──────── RECORD SET
import Literature.Algebra.Lie.EnvelopingSymbol
import Literature.RingTheory.MvPolynomial.BlockSymmetric
import Literature.NumberTheory.Automorphic.HighestWeightGL
import Literature.Algebra.Lie.ChevalleyRestrictionGL
import Mathlib.LinearAlgebra.Matrix.Trace
import HarnessLib

/-!
# Harish-Chandra's isomorphism for `𝔤_ℂ = ∏_{τ ∈ T} 𝔤𝔩ₙ(ℂ)` (the complex core)

Let `T` be a finite type, `𝔤 = 𝔤 T n = T → Matrix (Fin n) (Fin n) ℂ` (a product of copies of
`𝔤𝔩ₙ(ℂ)`, with the commutator bracket), `U = U(𝔤)` its complex universal enveloping algebra and
`Z = Z(U)` its centre. This file proves the *complex core* of Harish-Chandra's theorem for `𝔤`
in the following characterisation form, which is what the real-form statement
`Literature.NumberTheory.Automorphic.harishChandraHomGL_bijective_symmetric` (file `HarishChandraGL`) needs:

* `HCCore.HasHWProperty c γ'` — an algebra map `γ' : Z →ₐ[ℂ] ℂ[x_{τ,i}]` has the *highest weight
  property with shift `c`* if every `z ∈ Z` acts on every highest weight vector of weight `λ`
  (`IsHighestWeightVectorC`, file `HighestWeightGL`) of every representation of `𝔤` by the
  scalar `γ'(z)(λ + c)`.
* `HCCore.injective_and_range_eq_of_hasHWProperty` — **main theorem**: if `γ'` has the highest
  weight property (for some shift `c`) and takes `∏_τ 𝔖ₙ`-symmetric values
  (`blockSymmetricSubalgebra`, file `BlockSymmetric`), then `γ'` is injective and its range is
  exactly the algebra of `∏_τ 𝔖ₙ`-symmetric polynomials.

## Proof architecture

1. *PBW in the order `𝔫⁻ 𝔥 𝔫⁺`* (`idxLinearOrder`, `stdB`, `Literature.Algebra.Lie.PBW.pbwBasis`): every `u ∈ U`
   is uniquely `∑ c_s · (ordered monomial s)`; the **Harish-Chandra projection**
   `hcProj : U →ₗ ℂ[x_{τ,i}]` keeps the purely diagonal monomials (`restrictDiag ∘ symbAll`).
2. *Action on highest weight vectors* (`lift_ordMonomial_hw`, `lift_center_hw`): an ordered
   monomial containing an `𝔫⁺`-factor kills a highest weight vector `v`; one with an `𝔫⁻`-factor
   but no `𝔫⁺`-factor has non-zero torus weight, so it does not occur in a central element
   (`torusWt_eq_zero_of_repr_center`, via `adU` and the symbol calculus of `EnvelopingSymbol`);
   hence `z · v = (hcProj z)(λ) v` for `z ∈ Z` (Knapp 2002, Prop. 5.34(b); Humphreys §23.2).
3. *Characterisation* (`eq_shiftPoly_hcProj`): a `γ'` with the highest weight property agrees
   with `(hcProj z)(x - c)` at all points `λ + c`, `λ` polynomial dominant (highest weight
   vectors of these weights exist by `HighestWeightGL.exists_isHighestWeightVectorC_of_antitone`),
   hence everywhere (Zariski density, `HighestWeightGL.eq_of_forall_eval_antitone_eq`).
4. *Injectivity* (`hcProj_injective_on_center`): if `z ∈ Z` and `hcProj z = 0`, then the top
   symbol `σ_k(z) ∈ S(𝔤)` is `ad`-invariant (`adS_symb_eq_zero_of_commute`) with vanishing
   restriction to the diagonal, hence zero by Chevalley's restriction theorem for `𝔤`
   (`ChevalleyRestrictionGL.eq_zero_of_coadDer_eq_zero_of_restrictDiag_eq_zero`); induction on
   the PBW degree `k` (Humphreys §23.2–23.3, Knapp–Vogan Thm. 4.95).
5. *Surjectivity onto the symmetric polynomials* (`exists_eq_gamma_of_mem`): the Casimir
   elements `C_{τ,k} = tr(𝔼_τ^k)` (`casimir`, central by `casimir_mem_center`) have
   `hcProj (C_{τ,k}) = p_k(x_{τ,·}) + (lower degree)`; block power sums generate the symmetric
   polynomials (`BlockSymmetric.range_blockPsumAeval`, Newton's identities), and an induction on
   the total degree (the values of `γ'` being symmetric by hypothesis, lower-order corrections stay
   in the symmetric algebra) shows every symmetric polynomial is a value of `γ'`
   (Knapp 2002, Thm. 5.44, surjectivity step; Humphreys §23.3).

## References

* A. W. Knapp, *Lie Groups Beyond an Introduction*, 2nd ed., Birkhäuser 2002, §V.4–V.5,
  Prop. 5.34, Thm. 5.44.
* A. W. Knapp, D. A. Vogan, *Cohomological Induction and Unitary Representations*, Princeton 1995,
  §IV.7, Thm. 4.95.
* J. E. Humphreys, *Introduction to Lie Algebras and Representation Theory*, GTM 9, Springer 1972,
  §17.3–17.4, §23.1–23.3.
* N. Bourbaki, *Lie Groups and Lie Algebras, Chapters 7–9*, Ch. VIII §8.5.
-/

noncomputable section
────────────────
Please return exactly the lines that run from the line with "vectors of these" through the end of the records above, both included, and nothing more.

• [ANSWER TO THIS PROBLEM]:
   vectors of these weights exist by `HighestWeightGL.exists_isHighestWeightVectorC_of_antitone`),
   hence everywhere (Zariski density, `HighestWeightGL.eq_of_forall_eval_antitone_eq`).
4. *Injectivity* (`hcProj_injective_on_center`): if `z ∈ Z` and `hcProj z = 0`, then the top
   symbol `σ_k(z) ∈ S(𝔤)` is `ad`-invariant (`adS_symb_eq_zero_of_commute`) with vanishing
   restriction to the diagonal, hence zero by Chevalley's restriction theorem for `𝔤`
   (`ChevalleyRestrictionGL.eq_zero_of_coadDer_eq_zero_of_restrictDiag_eq_zero`); induction on
   the PBW degree `k` (Humphreys §23.2–23.3, Knapp–Vogan Thm. 4.95).
5. *Surjectivity onto the symmetric polynomials* (`exists_eq_gamma_of_mem`): the Casimir
   elements `C_{τ,k} = tr(𝔼_τ^k)` (`casimir`, central by `casimir_mem_center`) have
   `hcProj (C_{τ,k}) = p_k(x_{τ,·}) + (lower degree)`; block power sums generate the symmetric
   polynomials (`BlockSymmetric.range_blockPsumAeval`, Newton's identities), and an induction on
   the total degree (the values of `γ'` being symmetric by hypothesis, lower-order corrections stay
   in the symmetric algebra) shows every symmetric polynomial is a value of `γ'`
   (Knapp 2002, Thm. 5.44, surjectivity step; Humphreys §23.3).

## References

* A. W. Knapp, *Lie Groups Beyond an Introduction*, 2nd ed., Birkhäuser 2002, §V.4–V.5,
  Prop. 5.34, Thm. 5.44.
* A. W. Knapp, D. A. Vogan, *Cohomological Induction and Unitary Representations*, Princeton 1995,
  §IV.7, Thm. 4.95.
* J. E. Humphreys, *Introduction to Lie Algebras and Representation Theory*, GTM 9, Springer 1972,
  §17.3–17.4, §23.1–23.3.
* N. Bourbaki, *Lie Groups and Lie Algebras, Chapters 7–9*, Ch. VIII §8.5.
-/

noncomputable section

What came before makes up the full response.